Paradigm metallothermic-sulfidation-carbonization constructing ZIFs-derived TMSs@Graphene/CNx heterostructures for high-capacity and long-life energy storage

Abstract

Enhancing electrochemical activity and structural stability of transition metal sulfides (TMSs) are critical for improving the capacity output and retention of TMSs-based batteries. Here, we report a new paradigmatic approach for fabricating TMSs/C composites, adopting a metallothermic-sulfidation-carbonization strategy (2TM + CS2 = 2TMS + C) based on zeolitic imidazolate frameworks (ZIFs) to synchronously construct a compact TMSs@Graphene/CNx triple heterostructure. The obtained structure features crystalline TMSs nanoparticles wrapped by few-layer graphene and totally embedded within porous carbonized polyhedral frameworks.

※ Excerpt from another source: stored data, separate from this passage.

/-!
# THE (α) ASSEMBLY, part 1: THE BUNDLED INPUTS `HistReadData` of the VS-witness over M2 brick B's reading of (1.72)
(re-open object (α) of row NE7b; SPEC IR-46-2 v0 §2; lineage `t4-ne7b-formalise-leaf-03` gen 26, custodian of the S12-W crew)

Summits-side support leaf of the T⁴-continuum cell (rung (B)+1 on a FINITE torus only; NOT infinite volume, NOT the
mass gap, NOT the Clay statement; NOT a proof of the spine estimate NE7b — the cell's OWN estimate, NOT PRINTED, NOT
PROVED).  [folklore] ONE `structure` (a hypothesis SHAPE: data + located displays, NOTHING of Bałaban's asserted) and four
reducible abbreviations for the reading's carriers; no `[cite:]` tag, no `Prop` fact minted, zero `sorry`.

WHAT.  `cellA`∕`memA`∕`physA`∕`kmemA` — the END's root-cell map, named family, physical datum and key family AT THE READING
(`cellOfR n F.L (runProfile F.L ℛ.R) ℛ.inputOf.pedV (fun _ _ => id)`, `memOf …`, `physV …`, `kmemOf …` — the witness's own
carriers at `ped := ℛ.inputOf.pedV`, `cellP := fun _ _ => id`, `liveC := ℛ.inputOf.liveCV`, `T := HIndex.termSet I`,
`R := ℛ.R`).  **`structure HistReadData`** = SPEC §2, field for field: the apex data (`l₀ vol K₀`); RUN A's M1∕M2-A data over
NODE O's synchronised skeleton `I` (`RA`, `ρA`; displays `holdsA`, `intA`, `H2A`); M2-B's reading `ℛ` WITH (c1)'s two
equations `ℛ.L = F.L`, `ℛ.s = runProfile F.L ℛ.R` and factor data `Φf`, THE identification `HistRead`, the (2.5) display
`isRj` and `1 ≤ R` on `ℛ.R`, the pass-V input conditions per term; the constants' side conditions; M5-2's calibrated volume
displays per cutoff; M5-3∕M5-4's letter families `sB sR φB φR` with `FactorRead`, `RoundingRoomF`, `FlowIneq29` per cutoff;
M5-2c's `huV`; (ρ) `FibreMass` with the curly normalisation envelope `W` and the term-free envelopes `W∞`, `BA∞`, `m∞`;
(γ)∕sites; the two S1c-opt reading clauses `hDJ`∕`hBB` displayed ((c5)(i), re-pluggable by a crew module); NE7c's `shell` and
NE7's `budget` + rates OVER THIS READING's carriers (S); the flow's K-class facts on the run's own profile (`4 ≤ F.L`,
monotonicity and drop control of `runProfile F.L ℛ.R K` — `runProfile_succ_le` ∕ `dropCtl_runProfile` at the headline); RUN B
v0.5 (R-OWNER-47-2 (A)(iii)): run B's own M1∕M2-A data at cutoff `K + 1` over its skeleton `I′` (`RB`, `ρB`; displays
`holdsB`∕`intB`∕`H2B`), the truncation `trunc : ℕ → Idx I′ → Idx I` with `MapsTo` into `termSet I K` (S, NODE O), run B's
per-term dead weights `dB` with the numerator readings KEYED AT RUN A's KEYS (`upB`, `deadB_nonneg`: R «TRUNC») against the
live price `LIVEOf` at run B's sharp letters `sB′ sR′`, the composite-fibre mass display (ρ′) `resumB` against
`MULTOf (sharpT φB′ φR′)`, the booked junction `RoundingRoomF` at run B's letters, and the envelope `mup` with its bound —
so that part 2 DERIVES `A′ := weightB νB RB trunc`, `reprB` (M2-C `reprB_of_holds_trunc`), `dead′ := aggW … dB`,
`upM′`∕`deadM′_nonneg`∕`resumM′` (M2-C `upM'_of_trunc` ∕ `deadM'_nonneg_of_trunc` ∕ `resumM'_of_trunc`), `FcM′`∕`RfM′`∕`priceM′`∕
`FM′_nonneg` (B′'s letters at run B's sharps, the sibling's `priceM_of_reading` ∕ `FM_nonneg_of_reading`).  Part 2
(`HistoryRealiseCellsRunAssemblyWTVS`) builds `Nonempty (CountRoadWitnessT3bWTVS …)` from it.

HONEST SCOPE.  A bundling of HYPOTHESES; the R∕S class of every field is SPEC §5's; nothing discharged here.  NE7b NOT
proved; spine 0∕9.  HONEST DEPENDENCY (cell): continuum YM on T⁴ ⇐ BetaPertH ∧ nine spine estimates (0/9 proved); BetaPertH
⇐ (D1) ∧ (D4) ∧ CAP+tail; G-an2-4 gates asym, D1 and NE2/3/4.  This file changes none of it.
SUPERSESSION-OF-RECORD MARKING (v1.1, owner gen 53, DOCSTRING ONLY — every declaration, field, `import` and `open` line of
v1 = p279430 byte-identical; referee OI-77; R-OWNER-48-1 «THE GUARDED CUT»).  SUPERSEDED IN PLACE FOR INHABITATION: the field
`hDJ` of `HistReadData` is typed in the UNGUARDED currency `HistoryRealiseDistinct.DisjointJoins`, MISSTATED AS TYPED — it is
unsatisfiable for any reading with a live join (`HistoryRealiseDistinctGuarded.Sanity.not_disjointJoins_nestedToy`), so this record
is inhabited only by the no-region toy (`nonempty_histReadData_toyData` p288154).  OF RECORD INSTEAD: `HistReadDataL` (L4, p283718 —
THIS record with `hDJ`∕`hBB`∕`hbox` replaced by the input display `hreg : RegionsInBox`, the guarded clause `DisjointJoinsL` being
PROVED on pass V by `InputFamily.disjointJoinsL_pedV`) and its descendants `HistReadDataLW`∕`LWD`∕`LWK`∕`LP` (p289955 ∕ p294821 ∕
p297996 ∕ p299868); `HistReadData.toL` (in `…AssemblyWTVSL` p287559) embeds this record into the road of record.
-/

open Finset MeasureTheory
open Literature.MathematicalPhysics.QuantumFieldTheory.Balaban1983to89
open T4PersistenceDictionary T4PersistentHistoryCount T4BankedInduction T4PrintedShapeBanking
open T4WeightBudget T4GlobalDenominator T4LiveClassFibration T4LiveStructureGas T4LiveGasToTerms T4RecordPriceSeam
open T4PartnerMultiplicity T4IndicatorShell T4MatchingAssembly T4MatchingClosure T4MatchingClosureSocket T4Continuum
open T4StabilitySocket T4BranchingRecordsGas T4TaggedShapeBanking T4CanonicalMenus T4RenewalChains
open Summit.QuantumFields.BalabanUV.T4Continuum.PlacementBatch Summit.QuantumFields.BalabanUV.T4Continuum.PlacementSkeleton
open Summit.QuantumFields.BalabanUV.T4Continuum.CountThresholdUniform Summit.QuantumFields.BalabanUV.T4Continuum.CountThresholdExit
open Summit.QuantumFields.BalabanUV.T4Continuum.CountSeamJunction Summit.QuantumFields.BalabanUV.T4Continuum.LateMergers
open Summit.QuantumFields.BalabanUV.T4Continuum.HistoryFlow Summit.QuantumFields.BalabanUV.T4Continuum.HistoryRegeneration
open Summit.QuantumFields.BalabanUV.T4Continuum.HistoryTables Summit.QuantumFields.BalabanUV.T4Continuum.HistoryAssemblyTrees
open Summit.QuantumFields.BalabanUV.T4Continuum.HistoryAssemblyTerms Summit.QuantumFields.BalabanUV.T4Continuum.HistoryAssemblyPedigree
open Summit.QuantumFields.BalabanUV.T4Continuum.HistoryConstants Summit.QuantumFields.BalabanUV.T4Continuum.HistoryGen
open Literature.MathematicalPhysics.QuantumFieldTheory.Balaban1983to89.B13ScaleTransfer
open Summit.QuantumFields.BalabanUV.T4Continuum.ZoneSkeleton Summit.QuantumFields.BalabanUV.T4Continuum.HistorySocketTH
open Summit.QuantumFields.BalabanUV.T4Continuum.HistoryCaps Summit.QuantumFields.BalabanUV.T4Continuum.HistoryAssemblyPrice
open Summit.QuantumFields.BalabanUV.T4Continuum.HistoryBankingLE Summit.QuantumFields.BalabanUV.T4Continuum.HistoryExitLE
open Summit.QuantumFields.BalabanUV.T4Continuum.HistoryAssemblyTreesLE Summit.QuantumFields.BalabanUV.T4Continuum.HistoryAssemblyTermsLE
open Summit.QuantumFields.BalabanUV.T4Continuum.HistoryRealise Summit.QuantumFields.BalabanUV.T4Continuum.HistoryAssemblyRealiseLE
open Summit.QuantumFields.BalabanUV.T4Continuum.HistoryAssemblyMult Summit.QuantumFields.BalabanUV.T4Continuum.HistoryAssemblyMultKey
open Summit.QuantumFields.BalabanUV.T4Continuum.HistoryAssemblyRealiseRun Summit.QuantumFields.BalabanUV.T4Continuum.HistoryAssemblyRealiseMult
open Summit.QuantumFields.BalabanUV.T4Continuum.HistoryZones Summit.QuantumFields.BalabanUV.T4Continuum.HistoryRealiseCells
open Summit.QuantumFields.BalabanUV.T4Continuum.HistoryRealiseCellsRun Summit.QuantumFields.BalabanUV.T4Continuum.HistoryAssemblyRealiseRunMult
open Summit.QuantumFields.BalabanUV.T4Continuum.HistoryRealiseCellsRunMult Summit.QuantumFields.BalabanUV.T4Continuum.HistoryAssemblyMultInstance
open Summit.QuantumFields.BalabanUV.T4Continuum.HistoryJoinsPlacedMember Summit.QuantumFields.BalabanUV.T4Continuum.PlacementSkeleton
open Summit.QuantumFields.BalabanUV.T4Continuum.HistoryJoinsPlacedMult Summit.QuantumFields.BalabanUV.T4Continuum.HistoryRealiseDistinct
open Summit.QuantumFields.BalabanUV.T4Continuum.HistoryRegionTemplates Summit.QuantumFields.BalabanUV.T4Continuum.HistoryCaps
open Summit.QuantumFields.BalabanUV.T4Continuum.HistoryZoneEvolve (cth)
open Literature.MathematicalPhysics.QuantumFieldTheory.Balaban1983to89.B16SProfile (DropCtl)
open Summit.QuantumFields.BalabanUV.T4Continuum.HistoryRealiseCellsRunMultEnd Summit.QuantumFields.BalabanUV.T4Continuum.HistoryRealiseCellsRunMultEndD
open Summit.QuantumFields.BalabanUV.T4Continuum.HistoryRealiseCellsRunPinnedT3b Summit.QuantumFields.BalabanUV.T4Continuum.HistoryHybridRescale
open Summit.QuantumFields.BalabanUV.T4Continuum.HistoryRealiseCellsRunApex (exists_const_schemeZ)
open Summit.QuantumFields.BalabanUV.T4Continuum.HistoryRealisePrint Summit.QuantumFields.BalabanUV.T4Continuum.HistoryRealiseWeak
open Summit.QuantumFields.BalabanUV.T4Continuum.HistoryRealisePrintReading Summit.QuantumFields.BalabanUV.T4Continuum.HistoryRealiseWeakReading
open Summit.QuantumFields.BalabanUV.T4Continuum.HistoryRealisePrintCells Summit.QuantumFields.BalabanUV.T4Continuum.HistoryRealiseWeakCells
open Summit.QuantumFields.BalabanUV.T4Continuum.HistoryRealiseCellsRunApexT3b Summit.QuantumFields.BalabanUV.T4Continuum.HistoryRealiseCellsRunApexT3bW
import Mathlib
import Summits.Ventures.HodgeRepro.Tier4.Line1.RationalPoints
import Summits.Ventures.HodgeRepro.Tier4.Line4.GASplit
import Summits.Ventures.HodgeRepro.Tier4.Line4.ConvProduct
import Summits.Ventures.HodgeRepro.Tier4.Line4.L1Class

/-!
# Tier4/Line4/ProdFnIntegrable — C-L4-PRODINTEG: the `integrable` field of `L1Class.IsArchCoeff` reduced to the
archimedean integrability alone

Blind re-derivation cell `pub-hodge-repro`, Tier 4 «prove the step» (README §9–§10), seat t4-L4-p1 (prover, LINE L4,
gen 4; self-cut S14994).  Tree path `lean/Summits/Ventures/HodgeRepro/Tier4/Line4/ProdFnIntegrable.lean`.  Mathlib-level;
no literature.

WHAT IS PROVED.  The field `integrable : ∀ ffin, IsFinFactor W ffin → Integrable (prodFn W finf ffin) S.μ` of the §15
display `IsArchCoeff` (L1Class) asks the `G(𝔸)`-integrability of the product `finf ⊗ ffin` of an archimedean factor and a
compactly supported continuous finite factor, against the Haar measure of `G(𝔸)`.  Through GASplit's Haar uniqueness
(`μ = c • (gaSplit⁻¹)_*(μ_∞ ⊗ μ_f)`) this is the product of the two factor integrabilities:
* `integrable_prodFn` — for `μ = c • (gaSplit⁻¹)_*(μinf ⊗ μfin)`, `finf` integrable on `G_∞` and `ffin` integrable on `G_f`,
  `prodFn W finf ffin` is `μ`-integrable (`Integrable.mul_prod` on `G_∞ × G_f`, `integrable_map_equiv` along `gaSplit.symm`,
  `Integrable.smul_measure` — the method of ConvProduct's `integrable_conv_integrand_of_isProductFn`);
* `integrable_finFactor` — a finite factor (`IsFinFactor`: continuous, compactly supported on `G_f`) is integrable against
  any Haar measure of `G_f` (`Continuous.integrable_of_hasCompactSupport`);
* `integrable_prodFn_of_isFinFactor` — **the consumer form**: for a Haar `μ` on `G(𝔸)`, a Haar `μinf` on `G_∞` with
  `finf` `μinf`-integrable, and `ffin` a finite factor, `prodFn W finf ffin` is `μ`-integrable (the Haar measure of `G_f`
  is `Measure.haar`, Haar uniqueness `exists_smul_map_prod_eq_ga`).
So the `integrable` field of a witness `finf` is exactly «`finf` is integrable on `G_∞`» — for D3COEFF's witness the
Harish-Chandra `L¹` criterion at `w₀` (the print) times compact support at the other archimedean places.

Nothing here says anything about the status of the Hodge conjecture for CM abelian varieties, which is NOT proved
(HC_CM is NOT proved by anyone in this repository).
-/

set_option autoImplicit false
noncomputable section
namespace Summit.Ventures.HodgeRepro.Tier4.Line4
open Summit.Ventures.HodgeRepro.Tier4 Summit.Ventures.HodgeRepro.Tier4.Common NumberField
  Summit.Ventures.HodgeRepro.Tier4.Line1 MeasureTheory
open scoped ComplexConjugate Topology Pointwise NNReal

section ProdFnIntegrable

variable {k : Type} [Field k] [NumberField k] (W : PlaneData k) [MeasurableSpace (GA W)] [BorelSpace (GA W)]

/-- **The product `finf ⊗ ffin` is integrable on `G(𝔸)`** for `μ = c • (gaSplit⁻¹)_*(μinf ⊗ μfin)` when the two factors are
integrable on `G_∞`, `G_f`. -/
theorem integrable_prodFn (μ : Measure (GA W))
    (μinf : Measure (infinitePart W)) [μinf.IsHaarMeasure] (μfin : Measure (finitePart W)) [μfin.IsHaarMeasure]
    (c : ℝ≥0) (hc : μ = c • Measure.map (gaSplit W).symm (μinf.prod μfin))
    {finf ffin : GA W → ℂ} (hinf : Integrable (fun y : infinitePart W => finf y) μinf)
    (hfin : Integrable (fun y : finitePart W => ffin y) μfin) :
    Integrable (L1Class.prodFn W finf ffin) μ := by
  haveI := locallyCompact_infinitePart W
  haveI := locallyCompact_finitePart W
  haveI := secondCountable_infinitePart W
  haveI := secondCountable_finitePart W
  subst hc
  have hprod : Integrable (fun p : infinitePart W × finitePart W => finf p.1 * ffin p.2) (μinf.prod μfin) :=
    hinf.mul_prod hfin
  have hmeq : Measure.map (gaSplit W).symm (μinf.prod μfin) =
      Measure.map ((gaSplit W).symm.toHomeomorph.toMeasurableEquiv) (μinf.prod μfin) := rfl
  have hsm : (c • Measure.map (gaSplit W).symm (μinf.prod μfin) : Measure (GA W)) =
      ((c : ENNReal) • Measure.map (gaSplit W).symm (μinf.prod μfin)) := Measure.ext fun _ _ => rfl
  rw [hsm, hmeq]
  refine Integrable.smul_measure ?_ ENNReal.coe_ne_top
  rw [integrable_map_equiv]
  refine hprod.congr (Filter.Eventually.of_forall fun p => ?_)
  show finf p.1 * ffin p.2 = L1Class.prodFn W finf ffin ((gaSplit W).symm p)
  unfold L1Class.prodFn
  rw [← coe_gaSplit_fst, ← coe_gaSplit_snd, (gaSplit W).apply_symm_apply]

/-- **A finite factor is integrable on `G_f`** against any Haar measure (continuous with compact support on the locally
compact `G_f`). -/
theorem integrable_finFactor (μfin : Measure (finitePart W)) [μfin.IsHaarMeasure] {ffin : GA W → ℂ}
    (hffin : L1Class.IsFinFactor W ffin) : Integrable (fun y : finitePart W => ffin y) μfin := by
  haveI := locallyCompact_finitePart W
  exact (hffin.cont.comp continuous_subtype_val).integrable_of_hasCompactSupport hffin.compact

/-- **C-L4-PRODINTEG, the consumer form**: for a Haar measure `μ` on `G(𝔸)`, an archimedean factor `finf` integrable on
`G_∞` against a Haar measure `μinf`, and a finite factor `ffin` (`IsFinFactor`), the product `finf ⊗ ffin` is
`μ`-integrable — the `integrable` field of `L1Class.IsArchCoeff` from the `G_∞`-integrability of `finf` alone. -/
theorem integrable_prodFn_of_isFinFactor (μ : Measure (GA W)) [μ.IsHaarMeasure]
    (μinf : Measure (infinitePart W)) [μinf.IsHaarMeasure] {finf ffin : GA W → ℂ}
    (hinf : Integrable (fun y : infinitePart W => finf y) μinf) (hffin : L1Class.IsFinFactor W ffin) :
    Integrable (L1Class.prodFn W finf ffin) μ := by
  haveI := t2Space_GA W
  haveI := locallyCompact_finitePart W
  obtain ⟨c, -, hc⟩ := exists_smul_map_prod_eq_ga W μ μinf (Measure.haar : Measure (finitePart W))
  exact integrable_prodFn W μ μinf Measure.haar c hc hinf (integrable_finFactor W Measure.haar hffin)

end ProdFnIntegrable

end Summit.Ventures.HodgeRepro.Tier4.Line4

end
/-!
# NODE N01 · [Balaban1983RegularityDecay] — DISCHARGE DOSSIER at the NODE 00 worlds of record (Stage 1, carried to Stage 2):
# the node BY NAME, its four printed legs IN KERNEL FORM at the objects of record, non-vacuity, and «what this is not»

TRACK A (YM-PLAN §2, node N01 of 28), seat `pub-ymgap-dag-p3` (prover; payload OPS-REQUESTS l.312 § dag-p3; house rules R415).
THEOREMS ONLY, def-free, sorry-free, standard axioms.  The CONVENTIONS OF RECORD block of the root module `Node00Carriers` applies.
EVERYTHING MATHEMATICAL BELOW IS AN EXISTING KERNEL THEOREM OF THE TREE, USED BY NAME; this file is the referee-facing ASSEMBLY
(YM-PLAN §1 (a)(b)(c): the referee reads the landed file against the printed page and the node's in-edges) — it re-proves nothing
of Bałaban's and moves no count by itself (the count move is the leads' act after the referee's read, species rule R414 (B)(v) +
director-ym №5).

## THE NODE.  `Dag.B4_main ℓ := ℓ.b4` (`…Balaban1983to89.Dag`, :178) — N01 is the SOURCE node of the Yang–Mills chain: NO in-edge
(`N01_iff_leaf_b4`), so the vacuity guard of YM-PLAN §1 is met trivially (no in-edge leaf is consumed or refuted).  Venue statement of
record `YMDAG.N01 w P := Dag.B4_main (DagBinding.leavesP w P)` (`HOME/lean/ym-dag/N01_B4.lean`) — DEFINITIONALLY the type proved
here; the re-pointed venue slot `N01_holds (w) (hw : Node00.IsWorldOfRecord₁ w) (P)` has body `Node00.b4_main_of_isWorldOfRecord₁ w hw P`
(staged bytes c41b2c7bc9fae881; farm rc 0 · 0 sorry · std axioms, 2026-08-25).  At a world of record the leaf `b4` is read at the
N-BINDING `DagBinding.Upstream.ofPrintedAllXPN` (referee ruling G-ref1-32 = R325 D3 = Q-N00-7): `b4 = DagDischargedII.B4LeafNN famE famU
famF d N := ThmPrintedNN famE ∧ Prop23Printed famU ∧ Prop31Printed famF ∧ Sect5ThmUniform d N`.

## BOTH-LEGS TABLE (conjunct ↔ typed decl (file) ↔ printed statement (CMP **89** (1983), journal page = PDF page + 570) ↔ family OF RECORD
## it is instantiated at (`CarriersFrame.carriers₁_groupB4`, `rfl`) ↔ the lineage theorem that proves it there, BY NAME) — kernel form: `N01_iff_legs`.
| # | typed conjunct | print | family of record at `θ : Stage1Params` | proved by |
|---|---|---|---|---|
| 1 | `B4Ineq111ZeroNestEta.ThmPrintedNN famE` (`∀ α, 0 ≤ α → α < 1 → ∃ δ₀ c₀ R₀ e₁ > 0, ∀ i, regular → bigBlocks → 0 < e ≤ e₁ → (1.9)–(1.10) ∧ (1.11)–(1.12)`; = `B4.ThmPrinted` (B4.lean :146) with the ONE binder `0 ≤ α` added) | Theorem p. 573 «(Proposition 2.1 of [1]). For α<1 there exist positive constants δ₀, c₀, R₀ independent of A, k, Ω and depending on d, M only, c₀ on α also, such that for e sufficiently small and for an arbitrary function f : Ω → R^N, we have (1.9) … (1.10) … (1.11) … with the additional factor (1.12) … For … rectangular parallelepipeds, the inequalities hold without any restrictions on the points x, x′» | `famE := B4TorusPairFam.torusPairFam θ.F (D−1) (L−1) a₋ a₊ m²₊ c β (Kmod …)` — torus region pairs `Ω ⊂ Ω₀ ⊂ T_η` at a (1.7)-regular field `A`, big-block size `Kmod` | `B4ThmTorusPairEta.thmPrintedNN_torusPairFam` (lit-balaban r01) — `N01_leg_thm573NN` |
| 2 | `B4.Prop23Printed famU` (B4.lean :350: `∃ δ₀ c₀ γ₀ γ₁ e₁ > 0, ∀ i, … → (1.15) ∧ (1.16) ∧ (1.18) ∧ (1.20)`) | «Proposition 2.3 of [1]» p. 574, (1.13)–(1.20) | `famU := B4Prop23RegularWindow.regularFieldRegionsW θ.F (L−1+1) a₋ a₊ a′ c β m²₊` — nested finite unions of `L`-blocks in `ℤ^{(D−1)+1}`, every `Λ`, `a_k ∈ [a₋, a₊]` | `B4Prop23RegularWindow.prop23Printed_regularWindow` (lit-balaban p17) — `N01_leg_prop23` |
| 3 | `B4.Prop31Printed famF` (B4.lean :387: `∃ γ₀ e₁ > 0, ∀ α > 0, ∃ O(1) ≥ 0, ∀ i, unitBlocks → reg121 → 0 < e ≤ e₁ → ∀ φ, (1.22)`) | «Proposition 3.1′ of [2]» p. 574, (1.21)–(1.22) | `famF := B4Prop31Regular.regularFormSetting θ.F a m² O(1) a₀ p` — every finite union of unit blocks, (1.21)-regular `A` | `B4Prop31Regular.prop31Printed_regularRegion` (lit-balaban p35) — `N01_leg_prop31` |
| 4 | `B4.Sect5ThmUniform d N` (B4.lean :524, the UNIFORM reading; implies the literal one `Sect5ThmLiteral`, :534) | Sect. 5 Theorem p. 594, (5.6)–(5.10) (+ p. 597 «The constants δ₁, c₁ are functions of δ₀, γ₀, c₀») | `(d, N) := (θ.d₅, θ.N₅)` — a closed statement, holds for EVERY `(d, N)` | `B4Sect5Proof.sect5ThmUniform_holds` (pub-balaban pv23) — `N01_leg_sect5`, `N01_leg_sect5_literal` |

## LOCATED CAVEATS (verbatim species words; READINGS adjudicated by the cross-read and the leads, cited — not re-litigated here)
* conjunct 1, Hölder range: typed `0 ≤ α < 1` (G-ref1-32, R325 D3).  The LITERAL typed leaf `B4.ThmPrinted` («∀ α < 1», hence α < 0 too) is
  REFUTED AS TYPED at zero field on b04's box family (`B4Thm19ZeroBoxNegAlpha.not_thmPrinted_boxFamB`, binding level
  `DagDischargedII.not_ofPrintedAllXP_withBoxFamE_b4`; packaged `B4RuledReadings.ruling_thm573_boxFam`) — §4 below records it AT WORLD LEVEL for
  the node statement: `not_N01_at_XP_boxFamB`.  The N-binding is therefore the binding of record; this dossier discharges N01 THERE and nowhere else.
* famE, cross-read XREAD-B4 v0.5 916ee200b5ee85da (ym3ir-theory-1) §2–§4: 17 leaf-read fields — 15 match ∕ convention, 1 stronger in letter
  (`lhs19`: `sup` over admissible contours ⊇ print's shortest contour; derivable, and B4 is PROVED here), 1 WEAKER than print allows (`rect`: the
  `R₀`-waiver «for rectangular parallelepipeds … without any restrictions» is typed on the FULL TORUS only; sub-boxes keep the `R₀` restriction),
  0 diverges.  RULED R325 D2 (leads' joint sitting 2026-08-24T20:00Z): «N01 [B4] famE∕famU∕famF of record, `rect` + F-torusU ADMIT-AS-TYPED (torus
  consumers only in the DAG; named periodisation lemma owed iff a sub-box consumer is typed) ⇒ n∕28 at its Stage-1 event».
* famU (XREAD §6): 11 fields — 7 match ∕ convention ∕ exact, 4 stronger (certified), 0 weaker; scope flag F-torusU (regions in `ηℤ^{d+1}`, not torus
  regions — print's primary setting p. 572; ADMIT, R325 D2).  famF (XREAD §7): 8∕8 match, 0 weaker; consumer flag F-windowF (count-neutral): `(a_k, m²)`
  are FAMILY parameters, so conjunct 3 is certified PER VALUE, print's «γ₀ depending on d only» is uniform (p. 590's formula is monotone in `a_k`).
  F-M: the big-block size of record is the definite `Kmod …` (print: «M a large positive integer defined later in this paper»).
* typed-vs-printed residue already booked by the b04 ∕ r01 lineages: D-b04.2 ((1.12)'s doubled distance read as one distance per argument, from the
  proof p. 579 and Cor. 2.3 p. 581), D-b04.4 (L-dependence of Prop. 2.3's constants), Prop. 2.3 proved by the printed §5 route.
* SPECIES (R414 (B)(v) + director-ym №5): typed ≥ printed in every leaf-read clause EXCEPT `rect` (weaker, ADMITTED by R325 D2 with its consumer
  condition) — nothing here is flagged anew; the referee and the leads own the words.
* ADDENDUM 2026-08-25 (seat gen 4; the two discharge-referee reads of the day, pub-ymgap INBOX l.8917 ref-D ∕ l.8922–8924 ref-C, PASS with ONE further
  located reading: p. 573 «δ₀, c₀, R₀ … depending on d, M only, c₀ on α also» makes δ₀, R₀ α-UNIFORM, conjunct 1's typed `∀ α ∃ δ₀ c₀ R₀ e₁` does not):
  the print's quantifier order HOLDS at the famE of record — `B4ThmAlphaUniform.thmPrintedNNUnif_torusPairFam` (p409452 ce3e7fc06eb8; `ThmPrintedNNUnif
  famE := ∃ δ₀ R₀ > 0, ∀ α ∈ [0,1), ∃ c₀ e₁ > 0, ∀ i, …`, δ₀ = (4K)⁻¹, R₀ = K(d+4)+2 as in r01's proof), recorded in §5 as `N01_leg_thm573NN_unif`;
  the smallness threshold e₁ stays after α, as p. 573 prints it («such that for e sufficiently small»).  Conjunct 1 itself is unchanged (implied
  by the uniform form, `B4ThmAlphaUniform.thmPrintedNN_of_unif`); count-neutral.

## WHAT THIS IS ∕ IS NOT.  IS: the kernel reading of [Balaban1983RegularityDecay]'s four series-DAG statements AT THE NODE 00 OBJECTS OF RECORD
(Stage 1: `Node00.carriers₁ θ X`, admissible `θ`; p385856 d006336fedf2, p393613 e0c4e5317ee3), stable under the Stage-2 pin (p394343 a0c530480bab) and
the one-level B6 side pin, with the families inhabited and every antecedent met below every threshold (§3).  IS NOT: a proof of the literal
«∀ α < 1» leaf (false as typed, §4); a statement about the P-binding `ofPrintedAllXP`; anything about nodes N02–N28, the construction `w.C`
(Stage 5), the continuum limit, ℝ⁴, infinite volume, OS axioms, a mass gap or the Clay problem.  One finite four-torus programme at fixed ε
([Balaban1989LargeFieldII] Thm 1 scope); a world of record with physical dimension `D = 4` exists (§3).

REVISIONS.  v1.1 (seat gen 4, 2026-08-25): APPEND-ONLY — one import (`B4ThmAlphaUniform`), §5 `N01_leg_thm573NN_unif` ∕ `N01_famE_thm573NN_unif`,
the ADDENDUM bullet above;
every v1.0 declaration (p403313 eb75ae0f131d) byte-identical.
-/

noncomputable section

All three nanocomponents of TMSs@Graphene/CNx are connected via chemical bonding of S−C and TM−C, forming a chemical cross-linked nanostructure. Such structure design bears intrinsic advantages in improving the volumetric-efficiency for accommodating TMSs and electrical properties, enabling promising electrochemical performance in lithium- and sodium-ion storage. As a representative, the ZnS@Graphene/CNx electrode exhibits a high capacity of 891.5 mAh g−1 and an excellent retention of 80 % after 1000 cycles in lithium-ion batteries. More notably, this general metallothermic-sulfidation-carbonization mechanism can be applicable to all ZIFs, defining a new ZIFs-derived TMSs/C heterostructures.